Kenan Malik (personal blog-cum-website, Wikipedia) is a UK-based writer of Indian origin. Malik writes on the philosophy of science as well as on theories of multiculturalism, race, and politics. He has defended rationalism, secular humanism, free speech (opposing restrictions on hate speech), and free migration. Much of Malik’s writing is available at his blog, Pandaemonium. He is also the author of several books.
Some of Malik’s writings that have been cited at Open Borders include:
- Migration and Morality (a review of Exodus, by Paul Collier), Pandaemonium (his personal blog), October 5, 2013.
Some of Malik’s notable essays include:
- The introduction to his forthcoming book, Multiculturalism and its Discontents. Malik argues:
Part of the problem in discussions about multiculturalism is that the term has, in recent years, come to possess two meanings that are all too rarely distinguished. The first is what I call the lived experience of diversity. The second is multiculturalism as a political process, the aim of which is to manage that diversity.
The experience of living in a society that is less insular, more vibrant and more cosmopolitan is something to welcome and celebrate.
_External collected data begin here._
import Literature.AlgebraicGeometry.Resolution.MultisectionHyperplaneCharts
import Literature.AlgebraicGeometry.Resolution.GenericFormChartConditions
import Literature.AlgebraicGeometry.Resolution.GenericFormTransversal
import Literature.AlgebraicGeometry.Resolution.SubschemeFibreReduced
import Literature.AlgebraicGeometry.Resolution.HypersurfaceSectionFibreDim
import Literature.AlgebraicGeometry.Resolution.FibreDimensionOne
import HarnessLib

/-!
# De Jong's multisection lemma: the generic hypersurface section through three generic forms (Lemma 4.13, (A1)–(A4))

Topic: `Literature/AlgebraicGeometry/Resolution`. Pure proofs (no definition, no named fact) of
the construction in de Jong's proof of Lemma 4.13 (de Jong 1996, pp. 69–70): for a projective
curve fibration `f : X → Y` over an algebraically closed field and a closed point `y ∈ Y`, a
suitably general hypersurface section `H ⊂ X` is an effective Cartier divisor, finite over `Y`
("`H ∉ pr₁(T)`", "`f|_H` is quasi-finite hence finite"), meets `f⁻¹(y)` inside `sm(X/Y)` and
in a reduced scheme. Here "hyperplane for the embedding by `𝒪(n)`, `n ≥ 3`" is replaced by the
product `G₁G₂G₃` of THREE generic forms of degree `m` (so that the count "`≥ 3` points on every
component of every geometric fibre", de Jong's "`deg G ≥ n ≥ 3`", needs no degree theory —
`AlterationsMultisectionHyperplaneHolds.lean`); the generic conditions are those of
`GenericFormChartConditions.lean` ((c1) avoid the finitely many non-smooth points of `f⁻¹(y)`,
(c2) contain no component of any closed fibre — on finitely many charts, `pr₁(T) ≠ 𝐏^∨`) and
`GenericFormTransversal.lean` ((c3) simple zeros on the smooth curve `f⁻¹(y)`), plus (c4) the
three forms have pairwise disjoint zeros on `f⁻¹(y)` (each avoids the finitely many zeros of the
previous ones).

* **`exists_generic_hypersurface_section`** — the existence of `m ≥ 1`, `G₁, G₂, G₃` of degree
  `m` and `I = V(G₁G₂G₃(s))` with: (A1) `I` effective Cartier; (A2) `dim (V(I) ∩ f⁻¹(y')) ≤ 0`
  for every `y' ∈ Y`; (A3) `V(I) ∩ f⁻¹(y) ⊆ sm(f)`; (A4) the scheme-theoretic fibre of
  `V(I) → Y` over `y` reduced; and `V(I) → Y` finite.

## References

* A. J. de Jong, *Smoothness, semi-stability and alterations*, Publ. Math. IHÉS 83 (1996),
  Lemma 4.13 (proof), pp. 69–70. [DeJong1996]
-/

noncomputable section

universe u

open CategoryTheory AlgebraicGeometry Limits TopologicalSpace Opposite Topology IsLocalRing
open Literature.AlgebraicGeometry.Motives Literature.AlgebraicGeometry.Motives.Segre
  Literature.AlgebraicGeometry.Motives.GeneratingSections

attribute [local instance] MvPolynomial.gradedAlgebra

namespace Literature.AlgebraicGeometry.Resolution

variable {k : Type u} [Field k] {Z : SchemeOver k} {n : ℕ} (ι : Z ⟶ projectiveSpace n k)
  [IsClosedImmersion ι.left]

attribute [local instance] FieldNorm.secAlgebra

/-! ### Preliminaries -/

omit [IsClosedImmersion ι.left] in
/-- `Γ(X, V)` is a finitely generated `k`-algebra for an affine open `V` of a `k`-scheme `X`
locally of finite type (Mathlib `HasRingHomProperty.appLE`). [folklore] -/
private theorem finiteType_sec'' [LocallyOfFiniteType Z.hom] {V : Z.left.Opens}
    (hV : IsAffineOpen V) : Algebra.FiniteType k Γ(Z.left, V) := by
  have h1 : (Z.hom.appLE ⊤ V le_top).hom.FiniteType :=
    HasRingHomProperty.appLE @LocallyOfFiniteType Z.hom inferInstance
      ⟨⊤, isAffineOpen_top _⟩ ⟨V, hV⟩ le_top
  have h2 : (Scheme.ΓSpecIso (.of k)).inv.hom.FiniteType :=
    RingHom.FiniteType.of_surjective _
      (Scheme.ΓSpecIso (.of k)).commRingCatIsoToRingEquiv.symm.surjective
  have h3 := RingHom.FiniteType.comp h1 h2
  rw [← CommRingCat.hom_comp] at h3
  exact h3
/-- **A `ℚ̄_p`-specialisation of a pro-modular family which is unramified almost everywhere is
`p`-adically automorphic.**  Compose the family's Hecke point with the specialisation, enlarge the
bad set by the (finite) ramification of `ρ` — `p`-adic automorphy is upward closed in `bad`, cf.
the landed `ReducibleOrdinaryProModular.Negative.exists_isPadicallyAutomorphic_bad_eq` — and transport
the Frobenius characteristic polynomials. [folklore] -/
theorem isPadicallyAutomorphic_of_specializesTo {B : Type} [CommRing B] [TopologicalSpace B]
    {D : GaloisDeterminant F B 2} {ρ : FramedGaloisRep F (PadicAlgCl p) 2}
    (hpm : IsProModular F p B D) (hsp : SpecializesTo F B D (PadicAlgCl p) ρ)
    (hur : ∀ᶠ v in cofinite, ρ.IsUnramifiedAt v) :
    ∃ 𝒰 : TameLevel 2 F p, 𝒰.IsPadicallyAutomorphic ρ := by
  obtain ⟨𝒰, x, hx, hass⟩ := hpm
  obtain ⟨y, hy, hchar⟩ := hsp
  -- the enlarged bad set
  let T : Set (HeightOneSpectrum (𝓞 F)) := 𝒰.bad ∪ {v | ¬ ρ.IsUnramifiedAt v}
  have hT : T.Finite := 𝒰.bad_finite.union (by simpa [Filter.eventually_cofinite] using hur)
  have hle : 𝒰.bad ⊆ T := Set.subset_union_left
  let 𝒰' : TameLevel 2 F p :=
    { subgroup := 𝒰.subgroup
      bad := T
      bad_finite := hT
      mem_bad_of_mem := fun v hv => hle (𝒰.mem_bad_of_mem v hv)
      isOpen := 𝒰.isOpen
      isCompact := 𝒰.isCompact
      le_glFiniteIntegralLevel := 𝒰.le_glFiniteIntegralLevel
      ofLocal_mem := fun v hv g hg => 𝒰.ofLocal_mem v (fun h => hv (hle h)) g hg
      mul_ofLocal_inv_mem := fun v hv u hu => 𝒰.mul_ofLocal_inv_mem v (fun h => hv (hle h)) u hu }
  -- fewer good places, fewer generators: `𝕋(𝒰') ≤ 𝕋(𝒰)` inside the common product ring
  have hgen : 𝒰'.heckeGenerators ⊆ 𝒰.heckeGenerators := by
    rintro z (⟨v, hv, i, rfl⟩ | ⟨v, hv, rfl⟩)
    · exact Or.inl ⟨v, fun h => hv (hle h), i, rfl⟩
    · exact Or.inr ⟨v, fun h => hv (hle h), rfl⟩
  have hsub : 𝒰'.bigHeckeSubring ≤ 𝒰.bigHeckeSubring :=
    Subring.topologicalClosure_mono (Subring.closure_mono hgen)
  have hcont : Continuous (Subring.inclusion hsub) := by
    refine continuous_induced_rng.2 ?_
    have hval : Continuous (Subtype.val : 𝒰'.bigHeckeSubring → 𝒰'.bigEnd) :=
      continuous_subtype_val
    convert hval using 1
    funext z
    exact Subring.coe_inclusion hsub z
  refine ⟨𝒰', (y.comp x).comp (Subring.inclusion hsub), hy.comp (hx.comp hcont), fun v hv => ?_⟩
  have hvb : v ∉ 𝒰.bad := fun h => hv (hle h)
  have hvur : ρ.IsUnramifiedAt v := by
    by_contra h
    exact hv (Or.inr h)
  refine ⟨hvur, ?_⟩
  have key : ∀ i, x (Subring.inclusion hsub (𝒰'.heckeT v i)) = x (𝒰.heckeT v i) := by
    intro i
    congr 1
    apply Subtype.ext
    rw [Subring.coe_inclusion, 𝒰'.coe_heckeT hv i, 𝒰.coe_heckeT hvb i]
    rfl
  -- transport of the Frobenius characteristic polynomial along `y`
  intro 𝔓 h𝔓 σ hσ
  rw [hchar σ, hass v hvb 𝔓 h𝔓 σ hσ, heckeFrobPoly_map]
  congr 1
  funext i
  exact congrArg y (key i).symm
import Mathlib.Algebra.Field.ZMod
import Mathlib.Algebra.Module.ZMod
import Mathlib.FieldTheory.Finiteness
import Mathlib.LinearAlgebra.Dimension.Free
import Mathlib.NumberTheory.Padics.ProperSpace
import Mathlib.NumberTheory.Padics.RingHoms
import Mathlib.Topology.Algebra.ContinuousMonoidHom
import Mathlib.Topology.Algebra.IsUniformGroup.Basic
import Mathlib.Topology.Algebra.Group.Pointwise
import HarnessLib

/-!
# Compact abelian groups which are free `ℤ_p`-modules of finite rank (proofs only, no definitions)

A topological criterion for a compact abelian group to be `ℤ_pⁿ`, used to discharge the named fact
`Literature.NumberTheory.EllipticCurves.PRamified.exists_openSubgroup_localUnits_equiv` ("`U_p` contains an open subgroup of finite
index isomorphic to `ℤ_p^{[K:ℚ]}`", Lang, *Cyclotomic Fields I and II*, Ch. 5 §5, p. 107) in
`ZpExtensionLocalUnitsProofs.lean`:

* `ZpRankCriterion.nonempty_continuousAddEquiv`: let `A` be a compact Hausdorff abelian topological
  group and `p` a prime such that (i) `pʲA → 0` uniformly (every neighbourhood of `0` contains
  `pʲ A` for some `j`), (ii) `p a = 0 → a = 0`, and (iii) `[A : pA] = pⁿ`.  Then `A ≅ ℤ_pⁿ` as
  topological groups;
* `ZpRankCriterion.nonempty_continuousMulEquiv`: the same for multiplicatively written groups
  (`G ≃ₜ* Multiplicative (Fin n → ℤ_[p])`).

This is the standard structure theory of abelian pro-`p` groups (a compact abelian group with (i)
is a topological `ℤ_p`-module; with (ii) it is torsion free; (iii) and a Nakayama/density argument
make it free of rank `n`), cf. Neukirch, *Algebraic Number Theory*, Ch. II (5.7) and Washington,
*Introduction to Cyclotomic Fields*, §13.1–13.2, where it is applied to the principal local units.
The proof here is self-contained and elementary: the `ℤ_p`-action `x • a = lim_k (x mod pᵏ) • a`
(a Cauchy sequence in the compact, hence complete, uniform group `A`) is handled through its
defining limit (no `Module` instance is registered: no definitions in this file); a basis of the
`𝔽_p`-vector space `A/pA` is lifted to `a₁, …, aₙ ∈ A`; the continuous homomorphism
`Φ : ℤ_pⁿ → A`, `x ↦ ∑ xᵢ • aᵢ` is injective by `p`-adic descent using (ii), has compact (closed)
and dense image (`A = Φ(ℤ_pⁿ) + pᵏA` for all `k`), hence is a continuous bijection from a compact
space to a Hausdorff space, i.e. a homeomorphism.

## References

* J. Neukirch, *Algebraic Number Theory*, Springer 1999, Ch. II §5, (5.7).
* [Washington1997] L. C. Washington, *Introduction to Cyclotomic Fields*, 2nd ed., GTM 83,
  Springer 1997, §13.1 (proof of Thm. 13.4: `U_{1,𝔭} ≃ (finite) × ℤ_p^{[K_𝔭:ℚ_p]}`).
* [Lang1990] S. Lang, *Cyclotomic Fields I and II*, GTM 121, Springer 1990, Ch. 5 §5, p. 107.
-/

noncomputable section

open Filter Topology

namespace Literature.NumberTheory.EllipticCurves

namespace ZpExtension

namespace ZpRankCriterion

variable {p : ℕ} [Fact p.Prime]
import Mathlib.AlgebraicGeometry.EllipticCurve.Affine.Point
import Mathlib.NumberTheory.NumberField.AdeleRing
import Mathlib.NumberTheory.Padics.PadicNumbers
import Mathlib.Analysis.RCLike.Basic
import HarnessLib

/-!
# Divisibility of a rational point over an extension field; local halvability `P ∈ 2·E(ℚ_v)`

Topic `NumberTheory/EllipticCurves`.  Definitions with bodies and small API only — **no named fact** (D-0026).
All declarations are deliberate dot-notation extensions in `namespace WeierstrassCurve` (as `Literature/…/Selmer.lean`).

For a Weierstrass curve `W` over a field `F`, a point `P ∈ E(F)`, an extension field `L ⊇ F` (`[Algebra F L]`) and `n : ℕ`,
`W.IsDivisibleOver L n P` says **`P ∈ n·E(L)`**: the image of `P` under Mathlib's base-change map
`WeierstrassCurve.Affine.Point.baseChange F L : E(F) →+ E(L)` is `n • Q` for some `Q ∈ E(L)`.  As in Mathlib's `Affine.Point.map` /
`Affine.Point.baseChange` API, the type of `F`-points is written `(W.baseChange F).toAffine.Point` (Mathlib's `W⟮F⟯`); it is
DEFINITIONALLY `W.toAffine.Point` (`W.baseChange F = W.map (RingHom.id F)` reduces to `W` by structure eta), so a point
`P : W.toAffine.Point` may be passed directly (checked in the typer's scratch; rewriting lemmas are stated in the `W⟮F⟯` form so that
`map_zero` / `map_nsmul` / `map_add` apply syntactically).  Mathlib's group law on `Affine.Point` takes a `DecidableEq` instance on the
field; the general lemmas are stated over `[DecidableEq F] [DecidableEq L]` so that they specialise to `ℚ` (decidable) and to `ℚ_p`, `ℝ`,
completions (classical, `open scoped Classical` in those sections) with the SAME instances the users' terms carry.  Specialisations (the vocabulary of
`2`-descent over a quadratic field — Kramer 1981, Prop. 7: at a prime `q` ramified in `K/ℚ` where `E` has good reduction the norm
group is `N E(K_w) = 2E(ℚ_q)`; at a real place becoming complex `N E(ℂ) = E⁰(ℝ) = 2E(ℝ) + …` — asked for by cell `bsd-f1-sign2`,
-desc §29-add3, as «the generator is locally halvable at the door»):
* `W.LocallyDivisibleAt n P v` / `W.LocallyDivisibleAtInfinitePlace n P w` for a number field `K`, `v : HeightOneSpectrum (𝓞 K)`
  (completion `v.adicCompletion K`) and `w : InfinitePlace K` (completion `w.Completion`) — the place indexing of `Selmer.lean`;
* over `ℚ`: `W.LocallyHalvableAtPrime P p := P ∈ 2·E(ℚ_p)` (`Padic`), `W.LocallyHalvableAtReal P := P ∈ 2·E(ℝ)`.
API: `0` is divisible, `n • Q` is divisible, sums of divisible points are divisible, divisibility persists along `F`-algebra maps
`L →ₐ[F] L'` (`IsDivisibleOver.map`).  NOT here: the equivalence with the vanishing of the local Kummer class
`κ_v(P) ∈ H¹(F_v, E[n])` (exactness of the local Kummer sequence, `LocalKummerMap.lean`), and any computation of `E(ℚ_p)/2`.
-/

noncomputable section

namespace WeierstrassCurve

universe u v w

section General

variable {F : Type u} [Field F] [DecidableEq F] (W : WeierstrassCurve F) (L : Type v) [Field L] [DecidableEq L]
  [Algebra F L]

/-- **`P ∈ n·E(L)`**: the `F`-rational point `P` of `W / F` becomes divisible by `n` in the Mordell–Weil group `E(L)` of the
extension field `L` of `F` — `∃ Q ∈ E(L), n • Q = P` (the image of `P` under `WeierstrassCurve.Affine.Point.baseChange F L`).
Deliberate dot-notation extension of Mathlib's `WeierstrassCurve`.
[cite: SilvermanAEC2009, §VIII.1, Lemma 1.1.1 (the kernel `(E(K) ∩ mE(L))/mE(K)`, `[m]Q_P = P` with `Q_P ∈ E(L)`)] -/
def IsDivisibleOver (n : ℕ) (P : (W.baseChange F).toAffine.Point) : Prop :=
  ∃ Q : (W.baseChange L).toAffine.Point, n • Q = Affine.Point.baseChange F L (W' := W) P

variable {W L}

/-- Unfolding of `IsDivisibleOver`. [cite: SilvermanAEC2009, §VIII.1, Lemma 1.1.1 (the kernel `(E(K) ∩ mE(L))/mE(K)`, `[m]Q_P = P` with `Q_P ∈ E(L)`)] -/
theorem isDivisibleOver_iff (n : ℕ) (P : (W.baseChange F).toAffine.Point) :
    W.IsDivisibleOver L n P ↔
      ∃ Q : (W.baseChange L).toAffine.Point, n • Q = Affine.Point.baseChange F L (W' := W) P :=
  Iff.rfl

/-- `O ∈ n·E(L)`. [cite: SilvermanAEC2009, §VIII.1, Lemma 1.1.1 (the kernel `(E(K) ∩ mE(L))/mE(K)`, `[m]Q_P = P` with `Q_P ∈ E(L)`)] -/
theorem isDivisibleOver_zero (n : ℕ) : W.IsDivisibleOver L n 0 :=
  ⟨0, by rw [smul_zero, map_zero]⟩

/-- A point already divisible by `n` over `F` is divisible by `n` over every extension. [cite: SilvermanAEC2009, §VIII.1, Lemma 1.1.1 (the kernel `(E(K) ∩ mE(L))/mE(K)`, `[m]Q_P = P` with `Q_P ∈ E(L)`)] -/
theorem isDivisibleOver_nsmul (n : ℕ) (Q : (W.baseChange F).toAffine.Point) : W.IsDivisibleOver L n (n • Q) :=
  ⟨Affine.Point.baseChange F L (W' := W) Q, by rw [map_nsmul]⟩

/-- Every point is `1`-divisible. [cite: SilvermanAEC2009, §VIII.1, Lemma 1.1.1 (the kernel `(E(K) ∩ mE(L))/mE(K)`, `[m]Q_P = P` with `Q_P ∈ E(L)`)] -/
theorem isDivisibleOver_one (P : (W.baseChange F).toAffine.Point) : W.IsDivisibleOver L 1 P :=
  ⟨Affine.Point.baseChange F L (W' := W) P, by rw [one_smul]⟩

/-- `n·E(L) ∩ E(F)` is closed under addition. [cite: SilvermanAEC2009, §VIII.1, Lemma 1.1.1 (the kernel `(E(K) ∩ mE(L))/mE(K)`, `[m]Q_P = P` with `Q_P ∈ E(L)`)] -/
theorem IsDivisibleOver.add {n : ℕ} {P₁ P₂ : (W.baseChange F).toAffine.Point} (h₁ : W.IsDivisibleOver L n P₁)
    (h₂ : W.IsDivisibleOver L n P₂) : W.IsDivisibleOver L n (P₁ + P₂) := by
  obtain ⟨Q₁, hQ₁⟩ := h₁
  obtain ⟨Q₂, hQ₂⟩ := h₂
  exact ⟨Q₁ + Q₂, by rw [smul_add, hQ₁, hQ₂, map_add]⟩

/-- … and under negation. [cite: SilvermanAEC2009, §VIII.1, Lemma 1.1.1 (the kernel `(E(K) ∩ mE(L))/mE(K)`, `[m]Q_P = P` with `Q_P ∈ E(L)`)] -/
theorem IsDivisibleOver.neg {n : ℕ} {P : (W.baseChange F).toAffine.Point} (h : W.IsDivisibleOver L n P) :
    W.IsDivisibleOver L n (-P) := by
  obtain ⟨Q, hQ⟩ := h
  exact ⟨-Q, by rw [smul_neg, hQ, map_neg]⟩

/-- Divisibility persists along `F`-algebra maps of extension fields `L →ₐ[F] L'` (e.g. `K ↪ K_v`): `P ∈ n·E(L) ⟹ P ∈ n·E(L')`.
[cite: SilvermanAEC2009, §VIII.1, Lemma 1.1.1 (the kernel `(E(K) ∩ mE(L))/mE(K)`, `[m]Q_P = P` with `Q_P ∈ E(L)`)] -/
theorem IsDivisibleOver.map {L' : Type w} [Field L'] [DecidableEq L'] [Algebra F L'] (f : L →ₐ[F] L') {n : ℕ}
    {P : (W.baseChange F).toAffine.Point} (h : W.IsDivisibleOver L n P) : W.IsDivisibleOver L' n P := by
  obtain ⟨Q, hQ⟩ := h
  refine ⟨Affine.Point.map (W' := W) f Q, ?_⟩
  rw [← map_nsmul, hQ, Affine.Point.map_baseChange]

end General

section Places

open NumberField IsDedekindDomain
open scoped Classical

variable {K : Type u} [Field K] [NumberField K] (W : WeierstrassCurve K)

/-- **`P ∈ n·E(K_v)` at a finite place** `v` of the number field `K` (`K_v = v.adicCompletion K`, the indexing of
`WeierstrassCurve.selmerGroup`). [cite: SilvermanAEC2009, §VIII.1, Lemma 1.1.1 and §X.4 (local condition `E(K_v)/mE(K_v)`)] -/
abbrev LocallyDivisibleAt (n : ℕ) (P : (W.baseChange K).toAffine.Point) (v : HeightOneSpectrum (𝓞 K)) : Prop :=
  W.IsDivisibleOver (v.adicCompletion K) n P

/-- **`P ∈ n·E(K_w)` at an infinite place** `w` of `K` (`K_w = w.Completion ≅ ℝ` or `ℂ`). [cite: SilvermanAEC2009, §VIII.1, Lemma 1.1.1 and §X.4 (local condition `E(K_v)/mE(K_v)`)] -/
abbrev LocallyDivisibleAtInfinitePlace (n : ℕ) (P : (W.baseChange K).toAffine.Point) (w : InfinitePlace K) : Prop :=
  W.IsDivisibleOver w.Completion n P

end Places

section Rat

open scoped Classical

variable (W : WeierstrassCurve ℚ)

/-- **«`P` is locally halvable at the prime `p`»: `P ∈ 2·E(ℚ_p)`** (Mathlib's `Padic` `ℚ_[p]`).  In `2`-descent over a quadratic
field `K` ramified at a prime `p` of good reduction this is the norm condition `P ∈ N E(K_𝔭) = 2E(ℚ_p)` (Kramer 1981, Prop. 7); it
holds automatically when `#Ẽ(𝔽_p)` is odd.
[cite: SilvermanAEC2009, §VIII.1, Lemma 1.1.1 and §X.4 (local condition `E(K_v)/mE(K_v)`)] [cite: Kramer1981, Prop. 7] -/
abbrev LocallyHalvableAtPrime (P : (W.baseChange ℚ).toAffine.Point) (p : ℕ) [Fact p.Prime] : Prop :=
  W.IsDivisibleOver ℚ_[p] 2 P

/-- **«`P` is locally halvable at `∞`»: `P ∈ 2·E(ℝ)`** (for `Δ < 0`, `E(ℝ) ≅ ℝ/ℤ` is `2`-divisible and this always holds; for
`Δ > 0` it says `P` lies on the identity component `E⁰(ℝ)`).
[cite: SilvermanAEC2009, §VIII.1, Lemma 1.1.1 and §X.4 (local condition `E(K_v)/mE(K_v)`)] [cite: Kramer1981, Prop. 7] -/
abbrev LocallyHalvableAtReal (P : (W.baseChange ℚ).toAffine.Point) : Prop :=
  W.IsDivisibleOver ℝ 2 P

/-- The `ℚ`-points of `W` in the tree's currency `W.toAffine.Point` are accepted as they stand (the two point types agree
definitionally): `O ∈ 2·E(ℚ_p)`. [cite: SilvermanAEC2009, §VIII.1, Lemma 1.1.1 and §X.4 (local condition `E(K_v)/mE(K_v)`)] -/
theorem locallyHalvableAtPrime_zero (p : ℕ) [Fact p.Prime] : W.LocallyHalvableAtPrime (0 : W.toAffine.Point) p :=
  isDivisibleOver_zero 2

/-- Unfolding: `W.LocallyHalvableAtPrime P p ↔ ∃ Q ∈ E(ℚ_p), 2 • Q = P`. [cite: SilvermanAEC2009, §VIII.1, Lemma 1.1.1 and §X.4 (local condition `E(K_v)/mE(K_v)`)] -/
theorem locallyHalvableAtPrime_iff (P : (W.baseChange ℚ).toAffine.Point) (p : ℕ) [Fact p.Prime] :
    W.LocallyHalvableAtPrime P p ↔
      ∃ Q : (W.baseChange ℚ_[p]).toAffine.Point, 2 • Q = Affine.Point.baseChange ℚ ℚ_[p] (W' := W) P :=
  Iff.rfl

/-- A point of the form `2 • Q`, `Q ∈ E(ℚ)`, is locally halvable at every prime. [cite: SilvermanAEC2009, §VIII.1, Lemma 1.1.1 and §X.4 (local condition `E(K_v)/mE(K_v)`)] -/
theorem locallyHalvableAtPrime_two_nsmul (Q : (W.baseChange ℚ).toAffine.Point) (p : ℕ) [Fact p.Prime] :
    W.LocallyHalvableAtPrime ((2 : ℕ) • Q) p :=
  isDivisibleOver_nsmul 2 Q

/-- … and at the real place. [cite: SilvermanAEC2009, §VIII.1, Lemma 1.1.1 and §X.4 (local condition `E(K_v)/mE(K_v)`)] -/
theorem locallyHalvableAtReal_two_nsmul (Q : (W.baseChange ℚ).toAffine.Point) : W.LocallyHalvableAtReal ((2 : ℕ) • Q) :=
  isDivisibleOver_nsmul 2 Q

end Rat

end WeierstrassCurve

end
It is a case for cultural diversity, mass immigration, open borders and open minds. As a political process, however, multiculturalism means something very different. It describes a set of policies, the aim of which is to manage and institutionalize diversity by putting people into ethnic and cultural boxes, defining individual needs and rights by virtue of the boxes into which people are put, and using those boxes to shape public policy. It is a case, not for open borders and minds, but for the policing of borders, whether physical, cultural or imaginative.